Pushing up the rate of VAT in order to tackle the budget deficit could have a detrimental impact on the economic recovery, a new study has claimed.
Alistair Darling has already ruled out a possible increase in VAT for the forthcoming Budget.
But speculation has persisted that future Budgets may see a hike in VAT from the current 17.5 per cent to bring it in line with the EU average of 20 per cent.
At the moment, UK VAT is the fourth lowest in Europe.
However, a study carried out by the Centre for Retail Research on behalf of Kelkoo, the price comparison website, argued that an increase would run the risk of dampening economic growth.
A rise to 20 per cent in VAT would generate an extra £11.4 billion annually for the Treasury. But it would also mean, the report claimed, an additional £425 a year in costs for the average household.
The knock-on effect would be to reduce consumer spending power by 1.25 per cent.

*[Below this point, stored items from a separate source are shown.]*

import Mathlib
import Summits.ValiantsHypothesis.ValiantsHypothesis.Theorems.KPlusLogSqLawWeakLiftingTowerGraftFibreRealitySigned

/-!
# Tower graft line — T3 structure: a DEFINITE PENCIL has totally real fibres — no fold wherever some `a·G(t) + b·S` is positive definite

Sequel to `…TowerGraftFibreRealitySigned.lean` (§2 there: the case `a = 1, b = 0`, definite BASE) — same seat, LINE (B)
`Cruxes/WeakLifting/Lines/tower_graft.lean`, crux `WeakLifting` (stmt-ValiantsHypothesis-19561), memo `tower_graft-S5.md` §1 (Ed)/§3 T3.  NO stub is claimed.

THE THEOREM (`card_roots_fibre_eq_card_of_definitePencil`).  `G`, `S` real symmetric, `S` non-singular, and SOME real combination `a·G + b·S` with
`a ≠ 0` positive definite.  Then the fibre polynomial `det (X·S + G)` has exactly `m` roots counted with multiplicity, ALL REAL: the classical
hyperbolicity of DEFINITE symmetric pencils, here as the affine substitution `T ↦ aT − b` of the prequel's definite-base count
(`a·(T·S + G) = (aT − b)·S + (aG + bS)`, `det_fibre_affine`).  READING FOR T3: a far letter `S` (of any signature) cannot fold over a point `t` at which
the pencil `(G(t), S)` is definite — the fold zone is contained in the NON-DEFINITE zone `{t : no a·G(t) + b·S ≻ 0}`, in general strictly smaller than
the indefinite zone of `G(t)` itself.  (The case `a = 0`, `S` definite, is the hyperbolic pencil and needs no theorem of this line.)
HONEST FRAMING: structure of the fibres only; no fold count; nothing on S4/S4b/S5, TowerB, `WeakLifting`, Conjecture B, 18050 or VP ≠ VNP.  Def-free;
Mathlib + the prequel.  Seat: prover val-sym-lift-p2 g22, `--supports stmt-ValiantsHypothesis-19561 --as helper`.
-/

-- `Summit.ValiantsHypothesis.ValiantsHypothesis.…` repeats a component by the D-0017 layout
-- (single-conjunct summit), which the `dupNamespace` linter flags; the name is mandated.
set_option linter.dupNamespace false

namespace Summit.ValiantsHypothesis.ValiantsHypothesis.Theorems.KPlusLogSqLaw.TowerGraft

open Polynomial Matrix Finset
open scoped BigOperators
open Summit.ValiantsHypothesis.ValiantsHypothesis.Theorems.LacunarySymmetroidMatrixDescartes
open Summit.ValiantsHypothesis.ValiantsHypothesis.Theorems.LacunarySymmetroidMatrixDescartes.Inertia

variable {ι : Type} [Fintype ι] [DecidableEq ι]

/-! ## §1 The affine substitution of the fibre polynomial -/

/-- **affine substitution.**  `C(a)^m · det (X·S + G) = (det (X·S + (a·G + b·S))).comp (C a · X + C (−b))`: multiplying the fibre matrix by `a`
turns the base `G` into the combination `aG + bS` at the shifted parameter `aT − b`. [folklore] -/
theorem det_fibre_affine (G S : Matrix ι ι ℝ) (a b : ℝ) :
    C a ^ Fintype.card ι * ((X : ℝ[X]) • S.map C + G.map C).det =
      (((X : ℝ[X]) • S.map C + (a • G + b • S).map C).det).comp (C a * X + C (-b)) := by
  -- `comp` is a ring hom on the matrix entries
  have hcomp : (((X : ℝ[X]) • S.map C + (a • G + b • S).map C).det).comp (C a * X + C (-b)) =
      (((X : ℝ[X]) • S.map C + (a • G + b • S).map C).map (Polynomial.compRingHom (C a * X + C (-b)))).det := by
    rw [← Polynomial.coe_compRingHom_apply, RingHom.map_det, RingHom.mapMatrix_apply]
  rw [hcomp]
  -- the substituted matrix is `a • (X•S + G)` entrywise
  have hmat : ((X : ℝ[X]) • S.map C + (a • G + b • S).map C).map (Polynomial.compRingHom (C a * X + C (-b))) =
      C a • ((X : ℝ[X]) • S.map C + G.map C) := by
    refine Matrix.ext fun i j => ?_
    simp only [Matrix.map_apply, Matrix.add_apply, Matrix.smul_apply, smul_eq_mul, Polynomial.coe_compRingHom_apply,
      mul_comp, X_comp, C_comp, map_add, C_mul, map_neg]
    ring
  rw [hmat, det_smul]

/-! ## §2 Definite pencils have totally real fibres -/

/-- **TOTALLY REAL FIBRES OF A DEFINITE PENCIL.**  `G`, `S` real symmetric, `S` non-singular, `a ≠ 0` and `a·G + b·S ≻ 0`.  Then the fibre
polynomial `det (X·S + G)` — of degree `m` — has `m` roots counted with multiplicity, i.e. ALL ITS ROOTS ARE REAL; no far letter folds over a
point where the pencil `(G(t), S)` is definite. [this work; classical for definite pencils] -/
theorem card_roots_fibre_eq_card_of_definitePencil (G S : Matrix ι ι ℝ) (hG : G.IsSymm) (hS : S.IsSymm) (hSdet : S.det ≠ 0)
    (a b : ℝ) (ha : a ≠ 0) (hdef : (a • G + b • S).PosDef) :
    Multiset.card ((X : ℝ[X]) • S.map C + G.map C).det.roots = Fintype.card ι := by
  classical
  have hMs : (a • G + b • S).IsSymm := (hG.smul a).add (hS.smul b)
  obtain ⟨hall, -, -⟩ := card_roots_fibre_eq_card_of_posDef (a • G + b • S) S hdef hMs hS hSdet
  -- transport the count along the affine substitution
  set p : ℝ[X] := ((X : ℝ[X]) • S.map C + G.map C).det with hp
  set q : ℝ[X] := ((X : ℝ[X]) • S.map C + (a • G + b • S).map C).det with hq
  have haff := det_fibre_affine G S a b
  have hCa : C a ^ Fintype.card ι ≠ 0 := pow_ne_zero _ (by rwa [Ne, Polynomial.C_eq_zero])
  have hroots : p.roots = (q.comp (C a * X + C (-b))).roots := by
    rw [← haff, ← C_pow, Polynomial.roots_C_mul _ (pow_ne_zero _ ha)]
  rw [hroots, Polynomial.roots_comp_C_mul_X_add_C q a (-b) (isUnit_iff_ne_zero.mpr ha), Multiset.card_map]
  exact hall

/-- degree bookkeeping: with `m` real roots counted with multiplicity and degree `m`, the real-root deficiency is zero. [this work] -/
theorem natDegree_eq_card_roots_fibre_of_definitePencil (G S : Matrix ι ι ℝ) (hG : G.IsSymm) (hS : S.IsSymm) (hSdet : S.det ≠ 0)
    (a b : ℝ) (ha : a ≠ 0) (hdef : (a • G + b • S).PosDef) :
    ((X : ℝ[X]) • S.map C + G.map C).det.natDegree = Multiset.card ((X : ℝ[X]) • S.map C + G.map C).det.roots := by
  rw [card_roots_fibre_eq_card_of_definitePencil G S hG hS hSdet a b ha hdef, natDegree_det_fibre G S hSdet]

end Summit.ValiantsHypothesis.ValiantsHypothesis.Theorems.KPlusLogSqLaw.TowerGraft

Were consumers to rein in spending after a VAT rise, it could shave as much as 0.5 per cent off GDP in a year.
Another adverse effect, the report continued, would be to fuel inflation by as much as 0.9 per cent.
Bruce Fair, managing director of Kelkoo UK, said: “While it is widely recognised that urgent action is required to plug the hole in the UK’s finances, it is imperative to avoid a sharp drop in consumer spending, as it could derail the country’s fragile recovery from the recession.
“An increase in VAT would increase government revenues significantly, but it could also have serious repercussions for consumers, retailers and the economy.”